**SOURCE MATERIAL:**
import Summits.FinalStateConjecture.FinalStateConjecture.Theorems.ZeroEnergyKerrOrBombHawkingExtensionIsKerrLocalZerothLawCodazzi
import HarnessLib

/-!
# Crux `HawkingExtensionIsKerr` (stmt-FinalStateConjecture-17840), line `SketchIdeator2` —
# collar zeroth law, step E4: the infinitesimal zeroth law in vacuum (trace argument)

Helper file of the line lead (c3), programme "collar zeroth law" (abstract setting of
`…LocalZerothLawStar` / `…Codazzi`).  With `∇_X K = λ K` (E2) the identity `★` with a
transverse test field reduces `X(κ̃) g(K, U)` to `-g(R(U, K) X, K)`; the endomorphism
`T : v ↦ R(v, K) X` maps `K^⊥` into `ℝ K` (E3) and kills `K`, so its trace `Ric(K, X)` equals the
coefficient `c` of `g(T ·, K) = c g(K, ·)`; the vacuum equation `Ric(K, X) = 0` gives
`dκ̃_x(X) = 0` for all `X ∈ ker df_x` (`mvfderiv_kap_eq_zero`).  Wald 1984, §12.5,
(12.5.30)–(12.5.31) with `R_ab = 0`; Bardeen–Carter–Hawking 1973, §3.
-/

noncomputable section

set_option linter.dupNamespace false

namespace Summit.FinalStateConjecture.FinalStateConjecture.Theorems.HawkingExtensionIsKerr.SketchIdeator2

open Set Function Filter Bundle FiberBundle Literature.Geometry.Lorentzian
open scoped Manifold ContDiff Topology

section Trace

variable {E : Type*} [NormedAddCommGroup E] [NormedSpace ℝ E] [FiniteDimensional ℝ E]
  [CompleteSpace E] {H : Type*} [TopologicalSpace H] {I : ModelWithCorners ℝ E H}
  [I.Boundaryless] {M : Type*} [TopologicalSpace M] [ChartedSpace H M] [IsManifold I ∞ M]
  {g : PseudoRiemannianMetric I ∞ E (TangentSpace I : M → Type _)} [g.HasLeviCivita]
  {K : Π x : M, TangentSpace I x} {κf : M → ℝ}

omit [FiniteDimensional ℝ E] [CompleteSpace E] [I.Boundaryless] [IsManifold I ∞ M]
  [g.HasLeviCivita] in
/-- **Kernel inclusion of linear functionals**: if `ψ` vanishes on `ker φ` then `ψ = c φ`. -/
theorem exists_eq_mul_of_ker_le {x : M} (φ ψ : TangentSpace I x →ₗ[ℝ] ℝ)
    (h : ∀ z, φ z = 0 → ψ z = 0) : ∃ c : ℝ, ∀ u, ψ u = c * φ u := by
  by_cases hφ : ∀ u, φ u = 0
  · exact ⟨0, fun u ↦ by rw [h u (hφ u), zero_mul]⟩
  push Not at hφ
  obtain ⟨u₀, hu₀⟩ := hφ
  refine ⟨ψ u₀ / φ u₀, fun u ↦ ?_⟩
  have hz : φ (u - (φ u / φ u₀) • u₀) = 0 := by
    simp only [map_sub, map_smul, smul_eq_mul]
    rw [div_mul_cancel₀ (φ u) hu₀, sub_self]
  have h' := h _ hz
  simp only [map_sub, map_smul, smul_eq_mul] at h'
  field_simp
  field_simp at h'
  linarith

omit [FiniteDimensional ℝ E] [CompleteSpace E] [I.Boundaryless] [g.HasLeviCivita] in
/-- **`(K^⊥)^⊥ = ℝ K` for a non-degenerate form**: a vector `g`-orthogonal to every vector
`g`-orthogonal to `K` is a multiple of `K`. -/
theorem exists_eq_smul_of_forall_orthogonal {x : M} {K₀ w : TangentSpace I x}
    (h : ∀ z, g.val x K₀ z = 0 → g.val x w z = 0) : ∃ s : ℝ, w = s • K₀ := by
  obtain ⟨c, hc⟩ := exists_eq_mul_of_ker_le (x := x) (g.val x K₀ : TangentSpace I x →ₗ[ℝ] ℝ)
    (g.val x w : TangentSpace I x →ₗ[ℝ] ℝ) (fun z hz ↦ h z hz)
  refine ⟨c, ?_⟩
  have hzero : w - c • K₀ = 0 := by
    refine g.nondegenerate x _ (fun z ↦ ?_)
    have := hc z
    simp only [ContinuousLinearMap.coe_coe] at this
    rw [map_sub, map_smul, sub_apply, smul_apply, smul_eq_mul, this, sub_self]
  exact sub_eq_zero.mp hzero

/-- **Step E4: `dκ̃_x` kills `ker df_x` (the zeroth law, infinitesimally, in vacuum).**
Hypotheses as in `riemann_tangent_eq_zero`, plus the vacuum equation at `x` in the single
component `Ric(K, X) = 0`.  Proof: by E2, `∇_X K = λ K`, so `★` with a transverse test field `U`
reduces to `X(κ̃) g(K, U) = -g(R(X, K) U, K) = -g(R(U, K) X, K)`; the endomorphism
`T : v ↦ R(v, K) X` maps `K^⊥` into `ℝ K` (E3) and kills `K`, so its trace — `Ric(K, X)` —
equals the coefficient `c` in `g(T ·, K) = c g(K, ·)`; vacuum gives `c = 0`.  Wald 1984,
§12.5, (12.5.30)–(12.5.31) with `R_ab = 0`. -/
theorem mvfderiv_kap_eq_zero (hK : g.IsKillingField K) {S : Set M} {x : M}
    (hκ : ∀ᶠ y in 𝓝 x, ContMDiffAt I 𝓘(ℝ, ℝ) ∞ κf y) (hx : x ∈ S)
    (hlevel : ∀ᶠ y in 𝓝 x, g.val y (K y) (K y) = 0 → y ∈ S)
    (hS : ∀ᶠ y in 𝓝 x, y ∈ S → g.val y (K y) (K y) = 0 ∧
      ∀ v, g.val y (g.leviCivita K y v) (K y) = -(κf y) * g.val y (K y) v)
    (hkx : κf x ≠ 0) (hKx : K x ≠ 0)
    {X : TangentSpace I x} (hX : mvfderiv I (fun y ↦ g.val y (K y) (K y)) x X = 0)
    (hric : g.ricci x (K x) X = 0) :
    mvfderiv I κf x X = 0 := by
  have hLC : g.IsLeviCivita g.leviCivita := PseudoRiemannianMetric.isLeviCivita_leviCivita_holds
  have h2 : (2 : ℕ∞ω) ≤ ∞ := ENat.LEInfty.out
  obtain ⟨hfx, hptx⟩ := hS.self_of_nhds hx
  have hκx : ContMDiffAt I 𝓘(ℝ, ℝ) ∞ κf x := hκ.self_of_nhds
  have hdfxv : ∀ v, mvfderiv I (fun z ↦ g.val z (K z) (K z)) x v = -(2 * κf x) * g.val x (K x) v := by
    intro v
    rw [hK.mvfderiv_val_self_apply x v, hptx v]
    ring
  -- `ker df_x = K^⊥`
  have hker : ∀ v, mvfderiv I (fun z ↦ g.val z (K z) (K z)) x v = 0 ↔ g.val x (K x) v = 0 := by
    intro v
    rw [hdfxv v]
    constructor
    · intro h
      exact (mul_eq_zero.mp h).resolve_left (neg_ne_zero.mpr (mul_ne_zero two_ne_zero hkx))
    · intro h
      rw [h, mul_zero]
  -- a transverse vector
  obtain ⟨u₀, hu₀⟩ : ∃ u₀, g.val x (K x) u₀ ≠ 0 := by
    by_contra h
    push Not at h
    exact hKx (g.nondegenerate x _ h)
  have hdfx : mvfderiv I (fun y ↦ g.val y (K y) (K y)) x ≠ 0 := by
    intro h0
    have h := (hker u₀).not.mpr hu₀
    rw [h0] at h
    exact h (zero_apply _)
  -- E2 and E3 at `x`
  have hE2 : ∀ u z : TangentSpace I x, g.val x (K x) u = 0 → g.val x (K x) z = 0 →
      g.val x (g.leviCivita K x u) z = 0 := fun u z hu hz ↦
    secondFF_eq_zero hK hκx hx hlevel hS hdfx hkx ((hker u).mpr hu) ((hker z).mpr hz)
  have hE3 : ∀ w u z : TangentSpace I x, g.val x (K x) w = 0 → g.val x (K x) u = 0 →
      g.val x (K x) z = 0 → g.val x (g.riemann x w (K x) u) z = 0 := fun w u z hw hu hz ↦
    riemann_tangent_eq_zero hK hκ hx hlevel hS hkx hKx ((hker w).mpr hw) ((hker u).mpr hu)
      ((hker z).mpr hz)
  have hKX : g.val x (K x) X = 0 := (hker X).mp hX
  have hKK : g.val x (K x) (K x) = 0 := hfx
  -- `∇_X K = λ K`
  obtain ⟨lam, hlam⟩ : ∃ s : ℝ, g.leviCivita K x X = s • K x :=
    exists_eq_smul_of_forall_orthogonal (g := g) (fun z hz ↦ hE2 X z hKX hz)
  -- `★` with the transverse test field `U`
  set U : Π y : M, TangentSpace I y := FiberBundle.extend E u₀ with hUdef
  have hU : CMDiffAt ∞ (T% U) x := contMDiffAt_extend ..
  have hUx : U x = u₀ := extend_apply_self E u₀
  have hstar := star_identity hK hκx hU hx hlevel hS hdfx hX
  rw [hUx, hlam] at hstar
  have hpt := hptx u₀
  simp only [map_smul, smul_apply, smul_eq_mul] at hstar
  haveI : FiniteDimensional ℝ (TangentSpace I x) := inferInstanceAs (FiniteDimensional ℝ E)
  have hu₀' : g.val x u₀ (K x) ≠ 0 := by rwa [g.symm]
  -- hstar : Rm(X,K,u₀,K) + lam * g(∇_{u₀} K, K) + X(κ) g(K,u₀) + κ * (lam * g(K, u₀)) = 0
  -- the trace argument: `g(R(u, K) X, K) = 0` for all `u`
  set T : TangentSpace I x →ₗ[ℝ] TangentSpace I x := g.leviCivita.ricciAux x (K x) X with hTdef
  have hT : ∀ u, T u = g.riemann x u (K x) X := fun u ↦ rfl
  -- `T` maps `K^⊥` into `ℝ K`
  have hTperp : ∀ v, g.val x (K x) v = 0 → ∃ s : ℝ, T v = s • K x := by
    intro v hv
    refine exists_eq_smul_of_forall_orthogonal (g := g) (fun z hz ↦ ?_)
    rw [hT]
    exact hE3 v X z hv hKX hz
  -- `ψ = g(T ·, K) = c g(K, ·)`
  set φ : TangentSpace I x →ₗ[ℝ] ℝ := (g.val x (K x) : TangentSpace I x →ₗ[ℝ] ℝ) with hφdef
  have hφ : ∀ u, φ u = g.val x (K x) u := fun u ↦ rfl
  set ψ : TangentSpace I x →ₗ[ℝ] ℝ :=
    { toFun := fun u ↦ g.val x (T u) (K x)
      map_add' := fun u v ↦ by simp only [map_add, add_apply]
      map_smul' := fun r u ↦ by simp only [map_smul, smul_apply, RingHom.id_apply] } with hψdef
  have hψ : ∀ u, ψ u = g.val x (T u) (K x) := fun u ↦ rfl
  obtain ⟨c, hc⟩ := exists_eq_mul_of_ker_le (x := x) φ ψ (fun z hz ↦ by
    obtain ⟨s, hs⟩ := hTperp z (by rwa [hφ] at hz)
    rw [hψ, hs, map_smul, smul_apply, smul_eq_mul, g.symm x (K x) (K x), hKK, mul_zero])
  have hc' : ∀ u, g.val x (T u) (K x) = c * g.val x (K x) u := fun u ↦ hc u
  -- the projection `prj` onto `K^⊥` along `u₀`, and `T = T ∘ prj + φ' ⊗ T u₀`
  set φ' : TangentSpace I x →ₗ[ℝ] ℝ := (g.val x (K x) u₀)⁻¹ • φ with hφ'def
  have hφ' : ∀ u, φ' u = (g.val x (K x) u₀)⁻¹ * g.val x (K x) u := fun u ↦ rfl
  have hφ'u : φ' u₀ = 1 := by rw [hφ', inv_mul_cancel₀ hu₀]
  have hφ'K : φ' (K x) = 0 := by rw [hφ', hKK, mul_zero]
  set prj : TangentSpace I x →ₗ[ℝ] TangentSpace I x := LinearMap.id - φ'.smulRight u₀ with hprjdef
  have hprj : ∀ u, prj u = u - φ' u • u₀ := fun u ↦ rfl
  have hprjK : ∀ u, g.val x (K x) (prj u) = 0 := by
    intro u
    rw [hprj, map_sub, map_smul, smul_eq_mul, hφ']
    field_simp
    ring
  -- `T ∘ prj = β ⊗ K` with `β u = g(T (prj u), u₀)/g(K, u₀)`
  set β : TangentSpace I x →ₗ[ℝ] ℝ :=
    { toFun := fun u ↦ (g.val x (K x) u₀)⁻¹ * g.val x (T (prj u)) u₀
      map_add' := fun u v ↦ by simp only [map_add, add_apply]; ring
      map_smul' := fun r u ↦ by
        simp only [map_smul, smul_apply, smul_eq_mul, RingHom.id_apply]; ring } with hβdef
  have hβ : ∀ u, β u = (g.val x (K x) u₀)⁻¹ * g.val x (T (prj u)) u₀ := fun u ↦ rfl
  have hTprj : T.comp prj = β.smulRight (K x) := by
    ext u
    obtain ⟨s, hs⟩ := hTperp (prj u) (hprjK u)
    rw [LinearMap.smulRight_apply, hβ u, LinearMap.comp_apply, hs, map_smul, smul_apply,
      smul_eq_mul, g.symm x (K x) u₀, ← mul_assoc, mul_comm _ s, mul_assoc, inv_mul_cancel₀ hu₀',
      mul_one]
  have hTdec : T = T.comp prj + φ'.smulRight (T u₀) := by
    ext u
    rw [LinearMap.add_apply, LinearMap.comp_apply, LinearMap.smulRight_apply, hprj, map_sub,
      map_smul]
    abel
  have hβK : β (K x) = 0 := by
    rw [hβ]
    have hprjKx : prj (K x) = K x := by rw [hprj, hφ'K, zero_smul, sub_zero]
    rw [hprjKx, hT]
    have : g.riemann x (K x) (K x) X = 0 := by
      change g.leviCivita.curvature x (K x) (K x) X = 0
      exact g.leviCivita.curvature_self (K x) X
    rw [this, map_zero, zero_apply, mul_zero]
  have htrace : LinearMap.trace ℝ _ T = c := by
    rw [hTdec, map_add, hTprj, LinearMap.trace_smulRight, LinearMap.trace_smulRight, hβK, zero_add,
      hφ', g.symm x (K x) (T u₀), hc' u₀]
    field_simp
  -- vacuum: the trace is `Ric(K, X) = 0`
  have hc0 : c = 0 := by
    rw [← htrace]
    exact hric
  -- conclude from `★`
  have hRm : g.val x (g.riemann x X (K x) u₀) (K x) = 0 := by
    have hps := hLC.val_curvature_pair_symm h2 x X (K x) u₀ (K x)
    change g.val x (g.riemann x X (K x) u₀) (K x) = g.val x (g.riemann x u₀ (K x) X) (K x) at hps
    rw [hps, ← hT, hc' u₀, hc0, zero_mul]
  rw [hRm] at hstar
  have hmain : mvfderiv I κf x X * g.val x (K x) u₀ = 0 := by
    have h1 : lam * g.val x (g.leviCivita K x u₀) (K x) = lam * (-κf x * g.val x (K x) u₀) := by
      rw [hpt]
    nlinarith [hstar, h1]
  exact (mul_eq_zero.mp hmain).resolve_right hu₀

end Trace

/-- **Registered sub-goal form of step E4** (closed statement over `E4`-charted manifolds, crux
stmt-FinalStateConjecture-17840): the infinitesimal zeroth law `dκ̃_x(K^⊥) = 0` in vacuum. -/
theorem stub_mvfderiv_kap_eq_zero : ∀ (M : Type) [TopologicalSpace M] [ChartedSpace E4 M] [IsManifold (𝓡 4) ∞ M] (g : PseudoRiemannianMetric (𝓡 4) ∞ E4 (TangentSpace (𝓡 4) : M → Type _)) [g.HasLeviCivita] (K : Π x : M, TangentSpace (𝓡 4) x) (κf : M → ℝ) (S : Set M) (x : M), g.IsKillingField K → (∀ᶠ y in 𝓝 x, ContMDiffAt (𝓡 4) 𝓘(ℝ, ℝ) ∞ κf y) → x ∈ S → (∀ᶠ y in 𝓝 x, g.val y (K y) (K y) = 0 → y ∈ S) → (∀ᶠ y in 𝓝 x, y ∈ S → g.val y (K y) (K y) = 0 ∧ ∀ v, g.val y (g.leviCivita K y v) (K y) = -(κf y) * g.val y (K y) v) → κf x ≠ 0 → K x ≠ 0 → ∀ X : TangentSpace (𝓡 4) x, mvfderiv (𝓡 4) (fun y ↦ g.val y (K y) (K y)) x X = 0 → g.ricci x (K x) X = 0 → mvfderiv (𝓡 4) κf x X = 0 :=
  fun _ _ _ _ _ _ _ _ _ _ hK hκ hx hlevel hS hkx hKx _ hX hric ↦
    mvfderiv_kap_eq_zero hK hκ hx hlevel hS hkx hKx hX hric

end Summit.FinalStateConjecture.FinalStateConjecture.Theorems.HawkingExtensionIsKerr.SketchIdeator2

end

**WORK REQUIRED:** Your reply is to repeat, unchanged, the lines above running from the one with "exact hE3 v X z hv hKX hz" up to and including the one with "-- the projection".

**SOLUTION TO THE PROBLEM:**
    exact hE3 v X z hv hKX hz
  -- `ψ = g(T ·, K) = c g(K, ·)`
  set φ : TangentSpace I x →ₗ[ℝ] ℝ := (g.val x (K x) : TangentSpace I x →ₗ[ℝ] ℝ) with hφdef
  have hφ : ∀ u, φ u = g.val x (K x) u := fun u ↦ rfl
  set ψ : TangentSpace I x →ₗ[ℝ] ℝ :=
    { toFun := fun u ↦ g.val x (T u) (K x)
      map_add' := fun u v ↦ by simp only [map_add, add_apply]
      map_smul' := fun r u ↦ by simp only [map_smul, smul_apply, RingHom.id_apply] } with hψdef
  have hψ : ∀ u, ψ u = g.val x (T u) (K x) := fun u ↦ rfl
  obtain ⟨c, hc⟩ := exists_eq_mul_of_ker_le (x := x) φ ψ (fun z hz ↦ by
    obtain ⟨s, hs⟩ := hTperp z (by rwa [hφ] at hz)
    rw [hψ, hs, map_smul, smul_apply, smul_eq_mul, g.symm x (K x) (K x), hKK, mul_zero])
  have hc' : ∀ u, g.val x (T u) (K x) = c * g.val x (K x) u := fun u ↦ hc u
  -- the projection `prj` onto `K^⊥` along `u₀`, and `T = T ∘ prj + φ' ⊗ T u₀`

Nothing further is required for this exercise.